Add guide, fix version

kipcole9 · kipcole9 · commit 7f12d1a7e318 · 2026-05-03T11:22:36.000+10:00
diff --git a/CHANGELOG.md b/CHANGELOG.md
@@ -1,15 +1,11 @@
 # Changelog
 
-## ImageVision v0.3.0
+## [0.2.0] 2026-05-02
 
 ### Added
 
 * **`Image.FaceDetection`** — fast face detection with bounding boxes, confidence scores, and the five canonical facial landmarks (right eye, left eye, nose tip, right mouth corner, left mouth corner).
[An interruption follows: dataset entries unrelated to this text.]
import Summits.Ventures.PackingBounds.ThreePointCert.C16QAgg1

/-!
# A(16, arccos 1/4) ≤ 288: kernel validation of Gram block R1 (chunks 1–1 of 1)

Framing: lottery ticket; floor = certified bounds/negative ranges. Venture `PackingBounds` (cell
`pub-packcert`), three-point SDP family. Integer data of a feasible point of the Bachoc–Vallentin
semidefinite program (n = 16, s = 1/4, degree d = 8, Bachoc–Vallentin
multiplier set = cell mode sym2), derived by `cert2lean_s2.py` (sdp gen 5 fork of cert2lean_lp.py) from the exact rational certificate
`sdp-d16-deg8-s14-sym2-lp-v1.json` of the cell (exact verifier #1 + verifier #2 of the other seat), in the units of the kernel
checker `ThreePointCert.Check` + `CheckSym2` (soundness `card_le_of_cert3S2`); Gram factors offset-encoded for the
Kronecker-packed chunk validation `ThreePointCert.CheckKron` (emitter `emitleanS2.py` = lp gen 3 emitleanK.py). Generated file: plain
lists of integers / monomials.
-/

namespace Summit.Ventures.PackingBounds.ThreePointCert.C16Q

open Literature.Geometry.DiscreteGeometry Literature.Geometry.DiscreteGeometry.PolyCert PolyCert.SPoly

set_option maxRecDepth 100000 in
set_option maxHeartbeats 0 in
/-- Block `R1`: rows from 0 (C16Q.gR1K.z.length rows) of `zᵀ(LLᵀ)z` added to `[]` give `eR1` (kernel, Kronecker-packed chunk check). -/
theorem okR1_1 : chunkOKK C16Q.gR1K 0 C16Q.gR1K.z.length [] C16Q.eR1 = true := by
  decide +kernel

end Summit.Ventures.PackingBounds.ThreePointCert.C16Q
import Summits.NavierStokesRegularity.NavierStokesRegularity.Theorems.TerminalTraceTypeITraceScarL3NoConcentrationLipschitz

set_option linter.dupNamespace false

/-!
# No local `L²` concentration at the blow-up time, I-b: regular top points (nsreg-C26-p1 g3)

Setting of item `TerminalTrace.TypeITraceScarL3` (stmt-NavierStokesRegularity-18385) at unit
viscosity: `(u,p)` classical on `[0,T) × ℝ³` and Leray–Hopf on `[0,T]` (so every slice `u(t)`,
`0 ≤ t ≤ T`, is in `L²` and `t ↦ ∫⟪u(t), w⟫` is continuous on `(0,T]` for `w ∈ L²`).  A point `y`
is a REGULAR top point if `u` is essentially bounded on some backward cylinder `Q_r(T,y)`.

`localEnergy_sub_top_le_of_regular_unit`: at a regular top point `y` there is a radius `r > 0`
such that `∫_{B(y,r)} |u(t) − u(T)|² → 0` as `t → T⁻` (quantified form: for every `θ > 0` the
integral is `≤ θ` on a final interval).  Proof (no Arzelà–Ascoli): on a late cylinder about `(T,y)`
the slices `u(t,·)` are `K`-Lipschitz UNIFORMLY in `t < T` — higher regularity of bounded suitable
weak solutions (`NSBoundedHigherRegularityBounds_holds`, Seregin–Šverák 2009 §2) applied to the pair
`(u, q)` with Tao's gauged pressure `q` (`gaugedPressure_suitable_and_memLp`: `q ∈ L^{3/2}` of the
cylinder), the smooth representative being `u` itself below `T` — while the bump pairings
`∫⟪u(t), ψ_h(· − k)eᵢ⟫` are continuous in `t` up to `T` (Leray–Hopf weak continuity); an `h`-net of
the ball turns the two into a UNIFORM Cauchy estimate `sup_{B(y,r)} |u(t) − u(t')| ≤ θ₀` for
`t, t' ∈ (t₀,T)`, and the passage `t' → T⁻` is done in the weak topology with Young's inequality
(`∫_B ⟪u(t) − u(t'), u(t) − u(T)⟫ → ∫_B |u(t) − u(T)|²`).  Part II (`…NoConcentration.lean`) adds the
Type-I Morrey bound and CKN's `ℋ¹`-nullity of the top singular set to reach EVERY point.

WHAT THIS IS NOT: no statement at singular points here; not 18385; NOT Navier–Stokes regularity.
-/

noncomputable section

open MeasureTheory Set Function Metric Filter Topology Literature.Analysis.FluidPDE
open scoped ENNReal NNReal RealInnerProductSpace
import Summits.AtomisticToContinuum.HydrodynamicLimit.Theorems.CollisionIsometryCLTMacroClosureStubLedgerTransport
import Summits.AtomisticToContinuum.HydrodynamicLimit.Theorems.JaynesSqueezeSqueezeToBlockGibbsMeasurableRef

/-!
# The squeeze `SqueezeToBlockGibbs` (route JaynesSqueeze), I: bounded measurable local Gibbs references

Helper file (`--supports stmt-AtomisticToContinuum-13463`) for the support item `SqueezeToBlockGibbs` of route
`JaynesSqueeze` (`Summit.AtomisticToContinuum.HydrodynamicLimit.Theses.JaynesSqueeze.SqueezeToBlockGibbs`).
Step (i) of the item's plan — the exact finite-`N` bookkeeping identity

  `KL(lawAt Φ λ_N t ‖ Ψ)/(N+1) = [E_λ⟨emp, log prof₀⟩ − (N+1)⁻¹ log Z₀] − [E_λ⟨emp ∘ Φ_t, log prof⟩ − (N+1)⁻¹ log Z]`

for the evolved local Gibbs law `λ_N = localGibbsLaw σ a₀ u₀ θ₀ N Φ` (continuous positive data profiles) and a
reference local Gibbs law `Ψ = localGibbsLaw σ a u θ N Φ` whose parameters are merely MEASURABLE and bounded
(`A⁻¹ ≤ a ≤ A`, `Θ⁻¹ ≤ θ ≤ Θ`, `‖u‖ ≤ V`) — the block-constant references of the waypoint `BlockGibbs` are not
continuous (they are probability measures for `σ ≤ 1/2`, part 0). This is the two-reference Liouville transport identity
`MacroClosureLine.StubLedger.toReal_klDiv_lawAt_particleLaw` (Liouville invariance + log-linearity of the Gibbs
density) with the first reference equal to the initial law; the present file supplies the measurable-parameter
quadratic velocity bound on `log prof` with constants depending only on `(A, Θ, V)` and the integrability of the
log-pairing from the kinetic energy (the measurability / positivity / `log (Z⁻¹∏ prof)` bookkeeping for measurable
profiles being those of part 0, `JaynesSqueezeSqueezeToBlockGibbsMeasurableRef`), and also records
that the relative entropy is FINITE (`klDiv ≠ ⊤`), which the `toReal` identity does not see.

References: Yau 1991 §2; Olla–Varadhan–Yau 1993 §3 (relative entropy method); Csiszár 1975 (I-projection).
-/

noncomputable section

open MeasureTheory Filter Set Topology InformationTheory
open scoped ENNReal

namespace Summit.AtomisticToContinuum.HydrodynamicLimit.Theorems.JaynesSqueezeSqueeze

open Literature.MathematicalPhysics.KineticTheory Literature.Analysis.FluidPDE
open Literature.Analysis.FunctionSpaces
open MacroClosureLine.StubLedger

/-! ## The quadratic velocity bound with constants depending only on the parameter bounds -/

/-- **Quadratic velocity bound, uniform over bounded parameters.** For `A, Θ ≥ 1` and `V` there is `C ≥ 0`
such that every parameter triple with `A⁻¹ ≤ a ≤ A`, `Θ⁻¹ ≤ θ ≤ Θ`, `‖u‖ ≤ V` has
`|log prof(x, v)| ≤ C (1 + ‖v‖²)`. [folklore] -/
theorem exists_abs_log_localGibbsProfile_le_of_bounds {A Θ : ℝ} (V : ℝ) (hA : 1 ≤ A) (hΘ : 1 ≤ Θ) :
    ∃ C : ℝ, 0 ≤ C ∧ ∀ (a θ : T3 → ℝ) (u : T3 → V3), (∀ x, A⁻¹ ≤ a x ∧ a x ≤ A) →
      (∀ x, Θ⁻¹ ≤ θ x ∧ θ x ≤ Θ) → (∀ x, ‖u x‖ ≤ V) →
        ∀ x v, |Real.log (localGibbsProfile a u θ (x, v))| ≤ C * (1 + ‖v‖ ^ 2) := by
  set r : ℝ := -(Module.finrank ℝ V3 : ℝ) / 2 with hr
  have hlogA : 0 ≤ Real.log A := Real.log_nonneg hA
  have hlogΘ : 0 ≤ Real.log Θ := Real.log_nonneg hΘ
  have h2π : 1 ≤ 2 * Real.pi := by linarith [Real.pi_gt_three]
  have hlog2π : 0 ≤ Real.log (2 * Real.pi) := Real.log_nonneg h2π
  refine ⟨Real.log A + |r| * (Real.log (2 * Real.pi) + Real.log Θ) + Θ * V ^ 2 + Θ, by positivity, ?_⟩
  intro a θ u hba hbθ hbu x v
  have hApos : 0 < A := by linarith
  have hΘpos : 0 < Θ := by linarith
  have hax : 0 < a x := (inv_pos.2 hApos).trans_le (hba x).1
  have hθx : 0 < θ x := (inv_pos.2 hΘpos).trans_le (hbθ x).1
  rw [log_localGibbsProfile_eq x v hax hθx]
  -- `|log a| ≤ log A`
  have h1 : |Real.log (a x)| ≤ Real.log A := by
    rw [abs_le]
    constructor
    · rw [← Real.log_inv]
      exact Real.log_le_log (inv_pos.2 hApos) (hba x).1
    · exact Real.log_le_log hax (hba x).2
  -- `|log (2πθ)^r| ≤ |r| (log 2π + log Θ)`
  have h2 : |Real.log ((2 * Real.pi * θ x) ^ r)| ≤ |r| * (Real.log (2 * Real.pi) + Real.log Θ) := by
    have hpos : 0 < 2 * Real.pi * θ x := mul_pos (by linarith) hθx
    rw [Real.log_rpow hpos, abs_mul, Real.log_mul (by linarith : (2 * Real.pi) ≠ 0) hθx.ne']
    refine mul_le_mul_of_nonneg_left ?_ (abs_nonneg _)
    have hθlog : |Real.log (θ x)| ≤ Real.log Θ := by
      rw [abs_le]
      constructor
      · rw [← Real.log_inv]
        exact Real.log_le_log (inv_pos.2 hΘpos) (hbθ x).1
      · exact Real.log_le_log hθx (hbθ x).2
    calc |Real.log (2 * Real.pi) + Real.log (θ x)| ≤ |Real.log (2 * Real.pi)| + |Real.log (θ x)| := abs_add_le _ _
      _ ≤ Real.log (2 * Real.pi) + Real.log Θ := by rw [abs_of_nonneg hlog2π]; linarith
  -- the quadratic term
  have h3 : ‖v - u x‖ ^ 2 / (2 * θ x) ≤ Θ * V ^ 2 + Θ * ‖v‖ ^ 2 := by
    have hinv : (2 * θ x)⁻¹ ≤ Θ / 2 := by
      rw [mul_inv, show Θ / 2 = 2⁻¹ * Θ by ring]
      refine mul_le_mul_of_nonneg_left ?_ (by norm_num)
      rw [inv_le_comm₀ hθx hΘpos]
      exact (hbθ x).1
    have htri : ‖v - u x‖ ≤ ‖v‖ + ‖u x‖ := norm_sub_le v (u x)
    have hsq1 : ‖v - u x‖ ^ 2 ≤ (‖v‖ + ‖u x‖) ^ 2 := by gcongr
    have hu2 : ‖u x‖ ^ 2 ≤ V ^ 2 := by gcongr; exact hbu x
    have hsq : ‖v - u x‖ ^ 2 ≤ 2 * ‖v‖ ^ 2 + 2 * V ^ 2 := by
      nlinarith [hsq1, hu2, sq_nonneg (‖v‖ - ‖u x‖)]
    rw [div_eq_inv_mul]
    calc (2 * θ x)⁻¹ * ‖v - u x‖ ^ 2 ≤ (Θ / 2) * (2 * ‖v‖ ^ 2 + 2 * V ^ 2) :=
          mul_le_mul hinv hsq (sq_nonneg _) (by positivity)
      _ = Θ * V ^ 2 + Θ * ‖v‖ ^ 2 := by ring
  have h3nn : 0 ≤ ‖v - u x‖ ^ 2 / (2 * θ x) := div_nonneg (sq_nonneg _) (by positivity)
  have hA1 := abs_le.1 h1
  have hB1 := abs_le.1 h2
  have hrnn : 0 ≤ |r| * (Real.log (2 * Real.pi) + Real.log Θ) := by positivity
  rw [abs_le]
  constructor <;> nlinarith [hA1.1, hA1.2, hB1.1, hB1.2, h3, h3nn, hrnn, hlogA,
    mul_nonneg hlogA (sq_nonneg ‖v‖), mul_nonneg hrnn (sq_nonneg ‖v‖),
    mul_nonneg (mul_nonneg hΘpos.le (sq_nonneg V)) (sq_nonneg ‖v‖), mul_nonneg hΘpos.le (sq_nonneg ‖v‖)]

/-- **Integrability of the log-profile pairing of bounded measurable parameters along a measurable map** (the
flow at a fixed time, or the identity): if the kinetic energy `⟨emp (T z), |v|²⟩` is integrable under a finite
law `P`, so is `⟨emp (T ·), log prof⟩`. [folklore] -/
theorem integrable_logPair_comp' {N : ℕ} {a θ : T3 → ℝ} {u : T3 → V3} (ha : Measurable a)
    (hθ : Measurable θ) (hu : Measurable u) {C : ℝ}
    (hC : ∀ x v, |Real.log (localGibbsProfile a u θ (x, v))| ≤ C * (1 + ‖v‖ ^ 2))
    {P : Measure (Config (N + 1) (Fin 3) T3)} [IsFiniteMeasure P]
    {T : Config (N + 1) (Fin 3) T3 → Config (N + 1) (Fin 3) T3} (hT : Measurable T)
    (hK : Integrable (fun z => ∫ y, ‖y.2‖ ^ 2 ∂(empiricalMeasure (T z))) P) :
    Integrable (fun z => (∫ y, Real.log (localGibbsProfile a u θ y) ∂(empiricalMeasure (T z)))) P := by
  refine Integrable.mono' ((integrable_const C).add (hK.const_mul C))
    (measurable_logPair_comp hT ha hθ hu).aestronglyMeasurable (ae_of_all _ fun z => ?_)
  rw [Real.norm_eq_abs]
  calc |(∫ y, Real.log (localGibbsProfile a u θ y) ∂(empiricalMeasure (T z)))|
      ≤ C * (1 + ∫ y, ‖y.2‖ ^ 2 ∂(empiricalMeasure (T z))) := abs_logPair_le hC (T z)
    _ = C + C * ∫ y, ‖y.2‖ ^ 2 ∂(empiricalMeasure (T z)) := by ring

/-! ## The bookkeeping identity for a bounded measurable reference -/

/-- **Exact finite-`N` bookkeeping (step (i) of `SqueezeToBlockGibbs`).** For the hard-sphere system at reduced
diameter `σ ≤ 1/2` started from the local Gibbs law `λ_N = localGibbsLaw σ a₀ u₀ θ₀ N Φ` of continuous positive
profiles, and a reference `Ψ = localGibbsLaw σ a u θ N Φ` with measurable parameters bounded by `(A, Θ, V)`: if
the kinetic energy is `λ_N`-integrable at times `0` and `t`, then
`KL(lawAt Φ λ_N t ‖ Ψ) = (N+1)(E_λ⟨emp, log prof₀⟩ − E_λ⟨emp ∘ Φ_t, log prof⟩) + log Z − log Z₀` and this
relative entropy is finite. (Liouville invariance of the fine-grained entropy; `log Ψ`-density is a one-body sum.)
[folklore] -/
theorem toReal_klDiv_lawAt_localGibbsLaw_ref {σ : ℝ} (hσ2 : σ ≤ 1 / 2) (N : ℕ)
    (Φ : HardSphereFlow (Torus.geometry (Fin 3)) (hsDiameter σ N) (N + 1))
    {a₀ θ₀ : T3 → ℝ} {u₀ : T3 → V3} (ha : Continuous a₀) (hθ : Continuous θ₀) (hu : Continuous u₀)
    (ha0 : ∀ x, 0 < a₀ x) (hθ0 : ∀ x, 0 < θ₀ x)
    {a θ : T3 → ℝ} {u : T3 → V3} (hma : Measurable a) (hmθ : Measurable θ) (hmu : Measurable u)
    {A Θ V : ℝ} (hA : 1 ≤ A) (hΘ : 1 ≤ Θ) (hba : ∀ x, A⁻¹ ≤ a x ∧ a x ≤ A)
    (hbθ : ∀ x, Θ⁻¹ ≤ θ x ∧ θ x ≤ Θ) (hbu : ∀ x, ‖u x‖ ≤ V) (t : ℝ)
    (hK0 : Integrable (fun z => ∫ y, ‖y.2‖ ^ 2 ∂(empiricalMeasure z)) (localGibbsLaw σ a₀ u₀ θ₀ N Φ))
    (hKt : Integrable (fun z => ∫ y, ‖y.2‖ ^ 2 ∂(empiricalMeasure (Φ.flow t z)))
      (localGibbsLaw σ a₀ u₀ θ₀ N Φ)) :
    (klDiv (Φ.lawAt (localGibbsLaw σ a₀ u₀ θ₀ N Φ) t) (localGibbsLaw σ a u θ N Φ)).toReal =
        ((N : ℝ) + 1) *
            ((∫ z, (∫ y, Real.log (localGibbsProfile a₀ u₀ θ₀ y) ∂(empiricalMeasure z))
                ∂(localGibbsLaw σ a₀ u₀ θ₀ N Φ)) -
              ∫ z, (∫ y, Real.log (localGibbsProfile a u θ y) ∂(empiricalMeasure (Φ.flow t z)))
                ∂(localGibbsLaw σ a₀ u₀ θ₀ N Φ)) +
          Real.log (canonicalPartition (Torus.geometry (Fin 3)) (hsDiameter σ N) (N + 1) (localGibbsProfile a u θ)) -
          Real.log (canonicalPartition (Torus.geometry (Fin 3)) (hsDiameter σ N) (N + 1)
            (localGibbsProfile a₀ u₀ θ₀)) ∧
      klDiv (Φ.lawAt (localGibbsLaw σ a₀ u₀ θ₀ N Φ) t) (localGibbsLaw σ a u θ N Φ) ≠ ⊤ := by
  have hApos : 0 < A := by linarith
  have hΘpos : 0 < Θ := by linarith
  have ha0' : ∀ x, 0 < a x := fun x => (inv_pos.2 hApos).trans_le (hba x).1
  have hθ0' : ∀ x, 0 < θ x := fun x => (inv_pos.2 hΘpos).trans_le (hbθ x).1
  -- the partition functions
  set Z₀ := canonicalPartition (Torus.geometry (Fin 3)) (hsDiameter σ N) (N + 1) (localGibbsProfile a₀ u₀ θ₀)
    with hZ₀_def
  set Z := canonicalPartition (Torus.geometry (Fin 3)) (hsDiameter σ N) (N + 1) (localGibbsProfile a u θ)
    with hZ_def
  have hZ₀ : 0 < Z₀ := canonicalPartition_localGibbs_pos hσ2 N ha hθ hu ha0 hθ0
  have hZ : 0 < Z := canonicalPartition_pos_of_bounds hma hmθ hmu (inv_pos.2 hApos) hba hθ0' hσ2 N
  haveI hΨ : IsProbabilityMeasure (localGibbsLaw σ a u θ N Φ) :=
    isProbabilityMeasure_localGibbsLaw_of_bounds hma hmθ hmu (inv_pos.2 hApos) hba hθ0' hσ2 N Φ
  -- the two densities
  set W₀ : Config (N + 1) (Fin 3) T3 → ℝ := fun z => Z₀⁻¹ * tensorPow (N + 1) (localGibbsProfile a₀ u₀ θ₀) z
    with hW₀_def
  set ψ : Config (N + 1) (Fin 3) T3 → ℝ := fun z => Z⁻¹ * tensorPow (N + 1) (localGibbsProfile a u θ) z
    with hψ_def
  have hPW : localGibbsLaw σ a₀ u₀ θ₀ N Φ = particleLaw Φ W₀ := localGibbsLaw_eq_particleLaw_tensorPow Φ _ _ _
  have hΨψ : localGibbsLaw σ a u θ N Φ = particleLaw Φ ψ := localGibbsLaw_eq_particleLaw_tensorPow Φ _ _ _
  haveI hP : IsProbabilityMeasure (particleLaw Φ W₀) := by
    rw [← hPW]; exact isProbabilityMeasure_localGibbsLaw ha hθ hu ha0 hθ0 hσ2 N Φ
  haveI hΨ' : IsProbabilityMeasure (particleLaw Φ ψ) := by rw [← hΨψ]; exact hΨ
  have hWm : Measurable W₀ := measurable_gibbsDensity σ N ha hθ hu
  have hψm : Measurable ψ :=
    measurable_const.mul (measurable_tensorPow (stronglyMeasurable_localGibbsProfile hma hmθ hmu).measurable _)
  have hWpos : ∀ z, 0 < W₀ z := gibbsDensity_pos hσ2 N ha hθ hu ha0 hθ0
  have hψpos : ∀ z, 0 < ψ z := gibbsDensity_pos_of_pos N ha0' hθ0' hZ
  -- log-densities as one-body sums
  set L₀ : Config (N + 1) (Fin 3) T3 → ℝ := fun z =>
    ∫ y, Real.log (localGibbsProfile a₀ u₀ θ₀ y) ∂(empiricalMeasure z) with hL₀
  set L : Config (N + 1) (Fin 3) T3 → ℝ := fun z =>
    ∫ y, Real.log (localGibbsProfile a u θ y) ∂(empiricalMeasure z) with hL
  have hlogW : ∀ z, Real.log (W₀ z) = ((N : ℝ) + 1) * L₀ z - Real.log Z₀ :=
    log_gibbsDensity hσ2 N ha hθ hu ha0 hθ0
  have hlogψ : ∀ z, Real.log (ψ z) = ((N : ℝ) + 1) * L z - Real.log Z := log_gibbsDensity_of_pos N ha0' hθ0' hZ
  -- integrability of the two log-pairings from the kinetic energy
  rw [hPW] at hK0 hKt
  obtain ⟨C, -, hC⟩ := exists_abs_log_localGibbsProfile_le_of_bounds V hA hΘ
  have hI₀ : Integrable (fun z => L₀ z) (particleLaw Φ W₀) :=
    integrable_logPair_comp ha hθ hu ha0 hθ0 measurable_id hK0
  have hI : Integrable (fun z => L (Φ.flow t z)) (particleLaw Φ W₀) :=
    integrable_logPair_comp' hma hmθ hmu (hC a θ u hba hbθ hbu) (Φ.measurable_flow t) hKt
  have hint₁ : Integrable (fun z => Real.log (W₀ z)) (particleLaw Φ W₀) := by
    simp_rw [hlogW]; exact (hI₀.const_mul _).sub (integrable_const _)
  have hint₂ : Integrable (fun z => Real.log (ψ (Φ.flow t z))) (particleLaw Φ W₀) := by
    simp_rw [hlogψ]; exact (hI.const_mul _).sub (integrable_const _)
  have hkl : klDiv (particleLaw Φ W₀) (particleLaw Φ W₀) ≠ ⊤ := by
    rw [klDiv_self]; exact ENNReal.zero_ne_top
  rw [hPW, hΨψ]
  refine ⟨?_, ?_⟩
  · -- the identity
    rw [toReal_klDiv_lawAt_particleLaw Φ hWm hWm hψm (fun z => (hWpos z).le) hWpos hψpos hkl t hint₁ hint₂,
      klDiv_self, ENNReal.toReal_zero, zero_add]
    simp_rw [hlogW, hlogψ]
    have hA₁ : Integrable (fun z => ((N : ℝ) + 1) * L₀ z) (particleLaw Φ W₀) := hI₀.const_mul _
    have hA₂ : Integrable (fun z => ((N : ℝ) + 1) * L (Φ.flow t z)) (particleLaw Φ W₀) := hI.const_mul _
    have hA₃ : Integrable (fun z => ((N : ℝ) + 1) * L₀ z - ((N : ℝ) + 1) * L (Φ.flow t z)) (particleLaw Φ W₀) :=
      hA₁.sub hA₂
    have hB : Integrable (fun _ : Config (N + 1) (Fin 3) T3 => Real.log Z - Real.log Z₀) (particleLaw Φ W₀) :=
      integrable_const _
    rw [show (fun z => ((N : ℝ) + 1) * L₀ z - Real.log Z₀ - (((N : ℝ) + 1) * L (Φ.flow t z) - Real.log Z)) =
        fun z => ((N : ℝ) + 1) * L₀ z - ((N : ℝ) + 1) * L (Φ.flow t z) + (Real.log Z - Real.log Z₀) from
        funext fun z => by ring,
      integral_add hA₃ hB, integral_sub hA₁ hA₂, integral_const_mul, integral_const_mul, integral_const,
      smul_eq_mul, probReal_univ, one_mul]
    ring
  · -- finiteness
    have hf : Measurable fun z => ENNReal.ofReal (W₀ z) := ENNReal.measurable_ofReal.comp hWm
    have hμL : particleLaw Φ W₀ ≪ liouville (Torus.geometry (Fin 3)) (N + 1) (hsDiameter σ N) :=
      withDensity_absolutelyContinuous _ _
    have hlaw : Φ.lawAt (particleLaw Φ W₀) t = particleLaw Φ fun z => W₀ (Φ.flow (-t) z) :=
      HardSphereFlow.lawAt_withDensity_holds Φ hf t
    haveI hPt : IsProbabilityMeasure (particleLaw Φ fun z => W₀ (Φ.flow (-t) z)) := by
      rw [← hlaw, HardSphereFlow.lawAt_eq]
      exact Measure.isProbabilityMeasure_map (Φ.measurable_flow t).aemeasurable
    have hg : Measurable fun z => ENNReal.ofReal (ψ z) := ENNReal.measurable_ofReal.comp hψm
    have hg0 : ∀ᵐ z ∂(liouville (Torus.geometry (Fin 3)) (N + 1) (hsDiameter σ N)), ENNReal.ofReal (ψ z) ≠ 0 :=
      ae_of_all _ fun z => (ENNReal.ofReal_pos.mpr (hψpos z)).ne'
    have hLν : liouville (Torus.geometry (Fin 3)) (N + 1) (hsDiameter σ N) ≪ particleLaw Φ ψ :=
      withDensity_absolutelyContinuous' hg.aemeasurable hg0
    have hac : Φ.lawAt (particleLaw Φ W₀) t ≪ particleLaw Φ ψ := by
      rw [hlaw]
      exact (withDensity_absolutelyContinuous _ _).trans hLν
    refine klDiv_ne_top_iff.2 ⟨hac, ?_⟩
    have hllr := llr_particleLaw_ae (W := fun z => W₀ (Φ.flow (-t) z)) Φ (hWm.comp (Φ.measurable_flow (-t)))
      hψm (fun z => (hWpos _).le) hψpos
    rw [hlaw]
    refine Integrable.congr ?_ hllr.symm
    rw [← hlaw, HardSphereFlow.lawAt_eq]
    have hF : Measurable fun x => Real.log (W₀ (Φ.flow (-t) x)) - Real.log (ψ x) :=
      (Real.measurable_log.comp (hWm.comp (Φ.measurable_flow (-t)))).sub (Real.measurable_log.comp hψm)
    refine (integrable_map_measure hF.aestronglyMeasurable (Φ.measurable_flow t).aemeasurable).2 ?_
    have hgood : ∀ᵐ z ∂(particleLaw Φ W₀), z ∈ Φ.good := hμL.ae_le Φ.ae_mem_good
    refine (hint₁.sub hint₂).congr ?_
    filter_upwards [hgood] with z hz
    simp only [Function.comp_apply, Pi.sub_apply]
    rw [Φ.flow_neg_flow t hz]

end Summit.AtomisticToContinuum.HydrodynamicLimit.Theorems.JaynesSqueezeSqueeze

end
Default model is [YuNet 2023-March](https://github.com/opencv/opencv_zoo/tree/main/models/face_detection_yunet) hosted at [`opencv/face_detection_yunet`](https://huggingface.co/opencv/face_detection_yunet) — MIT licensed, ~340 KB on disk, real-time on CPU. Functions: `detect/2`, `boxes/2`, `crop_largest/2`, `draw_boxes/3`. The `crop_largest/2` helper is the wire-in point for face-aware crop bias used by sibling `image_plug` (`gravity: :face`, ImageKit `z-`, Cloudflare `face-zoom`).
 
-## ImageVision v0.2.0
-
-### Added
-
 * **`Image.Background`** — class-agnostic foreground/background separation. `remove/2` returns the input image with the background made transparent (alpha mask applied); `mask/2` returns the foreground mask alone for custom compositing. Default model is [BiRefNet lite](https://huggingface.co/onnx-community/BiRefNet_lite-ONNX) (MIT, ~210 MB), powered by Ortex.
 
 * **`Image.Captioning`** — natural-language description of an image. `caption/2` returns a string like `"a man riding a horse with a bird of prey"`. Default model is [BLIP base](https://huggingface.co/Salesforce/blip-image-captioning-base) (BSD-3-Clause, ~990 MB), powered by Bumblebee. Heavy enough that it is not autostarted by default; configure `autostart: true` or add the child spec to your supervisor.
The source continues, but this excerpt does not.